По-девчоночьи легко юная супружница атамана, выскочив из избы, пробежала по подвесному мосту да спустилась вниз, к причалам, на бегу махая рукой оправлявшимся за рыбою казакам, как раз садившимся в струг. Молодежи — Тошке Игумнову, Ухтымке, Яше Вервеню и прочим — всем скопом, уважаемым же, матерым казакам — каждому по отдельности нашлось слово:
— Здрав будь, дядюшка Кондрат! Как рука, не болит ли?
— Ничо, Настенушка. Ныне прошла уж! Слава те господи, отболела.
— Удачи во всем… и тебе, кормщик добрый, Кольша!
— Тебе тоже удачи, Настя. Чего к нам не захаживаешь?
— Зайду еще. Да ведь и так, почитай, с Авраамкой твоей все время вместе. Ой, Михей! Ты что же, дубинищей своей рыбу бить собрался? Смотри, распужаешь только.
— Рыбу, Настена, не рыбу — а вдруг зверь какой? Морж или нуер чертов?
— Да нуер-то по такой хладной воде не пожалует.
— Ла-адно, Бог вам в помощь!
— И тебе…
— Добра жонка у нашего атамана, — посмотрев вслед убегающей деве, одобрительно засмеялся здоровяк Михейко Ослоп, прозванный так за любимое свое оружье — изрядных размеров дубину, в бою запросто валившую всадника вместе с конем.

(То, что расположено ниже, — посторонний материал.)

import Summits.HubbardSuperconductivity.HubbardSuperconductivity.Theorems.AnisotropyChordTransferFibre3FinXC2Eval
import Summits.HubbardSuperconductivity.HubbardSuperconductivity.Theorems.AnisotropyChordTransferFibre3FinXC2P22cv
import Summits.HubbardSuperconductivity.HubbardSuperconductivity.Theorems.AnisotropyChordTransferFibre3FinXC2P22cw

/-!
# Route `AnisotropyChord` / H0 rotor rung: FIN XBC2 combined (rows `N₁` + C) certificate at `L = 22` — cell facts, part `cv`

Kernel facts `xbcCellAny2 22 (49/50) 20 la lb (c, bn) = true` (evaluator `…FinXC2Eval` on `…FinXB2Eval`, point wedges rewritten to certified literal tables `…FinXC2P22*`) for 1 λ-cell(s)
(`…FinXC2Eval.xbcCheck2`; cell design: g5 `xbc_design.py` (≤ 2.5 % cells, b = bn/20 ≥ 1.04·b_cell), mirrors `xb_mirror.py`/`xc_mirror.py`); assembled in `…FinXC2TwentyTwo`.
Prover seat `hubbard-h0-rotor-p3` g6; helper for piece A = stmt-HubbardSuperconductivity-23918 of rung 19089 (`--supports`, helper class).
WHAT THIS IS NOT: nothing here proves superconductivity in the Hubbard model (rotor TARGET as worded stays FALSE, g15 verdict); kernel facts for the FIN certificate of TWO hypotheses (rows `N₁`, C) of ONE conditional reduction.  Tree imports only; no sorry, no new axioms.
-/

set_option linter.dupNamespace false

namespace Summit.HubbardSuperconductivity.HubbardSuperconductivity.Theorems.AnisotropyChord.Transfer.Fibre3

namespace FinXB

set_option maxHeartbeats 4000000 in
/-- kernel fact: cell 114 at `L = 22` (certified, (c, bn) = ((11/20 : ℚ), 17)). [folklore] -/
theorem xbc2c22_114 : xbcCellAny2 22 (49/50 : ℚ) 20 1851182783449108 1897462353035336 ((11/20 : ℚ), (17 : ℕ)) = true := by
  unfold xbcCellAny2
  rw [twc22_99_eq, twc22_100_eq]
  decide +kernel

end FinXB

end Summit.HubbardSuperconductivity.HubbardSuperconductivity.Theorems.AnisotropyChord.Transfer.Fibre3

— У Серьги тоже добрая — Митаюка, — промолвил кто-то из молодых казаков. — Где ж только запропастился?
— Атаман сказывал — круг вскорости собирать будет, — уверенно пояснил Михейко. — Решать, на выручку кто пойдет. Путь-то их, слава богу, известный. Ну… почти…
Яшка Вервень встрепенулся и потер руки:
— Я б с радостию пошел!
— И деву свою младую оставил бы? Ась?
— Так ведь, дядько Кондрат — не навсегда ж! Выручим своих и…
— Я б тоже пошел!
— И я.
Один Михейко ничего не кричал, молча отвязывал причальный канат да думал — никому не мешая, не торопясь, — как всегда и любил. Умен был бугаинушка — не отнимешь! Правда, мало кто про ум его ведал, пожалуй, один лишь атаман и знал точно. Сейчас дубинщик подумал вдруг про Настю и Митаюки. Другим эти девы просто к слову пришлися, а он вот взял и сравнил. Обе — Митаюки с Настеной — чем-то похожи были, не внешне, конечно, а внутренне — обе дружелюбные, улыбчивые, только… Только вот взять Настю — и на глазах она, и когда не видать — одно и то же про нее — хорошее и доброе! — думается, а вот про супружницу Матвея Серьги — немножко не так. Михейко вот вспомнил — ежели на глазах Митаюки, тут где-то, рядом трется, так кажется, что одним видом своим душу греет, будто милее ее и нет никого в целом свете, а с глаз долой, то уже немного не то — да, и миленькая она, и добронравная, и хорошая-то для всех, а все же… не так, как ежели на глазах, рядом. Очаровывает, что ли, Митаюки одним своим видом? Так ведь и очаровывает, бугаинушка давно к сей деве присматривался, все думал-гадал — не чаровница ли? Теперь вот рассудил так — чаровница, тут и думать нечего! Так вот и к лучшему, пусть даже и мужа своего Матвея Серьгу Митаюки очаровала, так ведь любит его по-настоящему — это и слепому видать. Так что, выходит, все чары ее — казакам на пользу.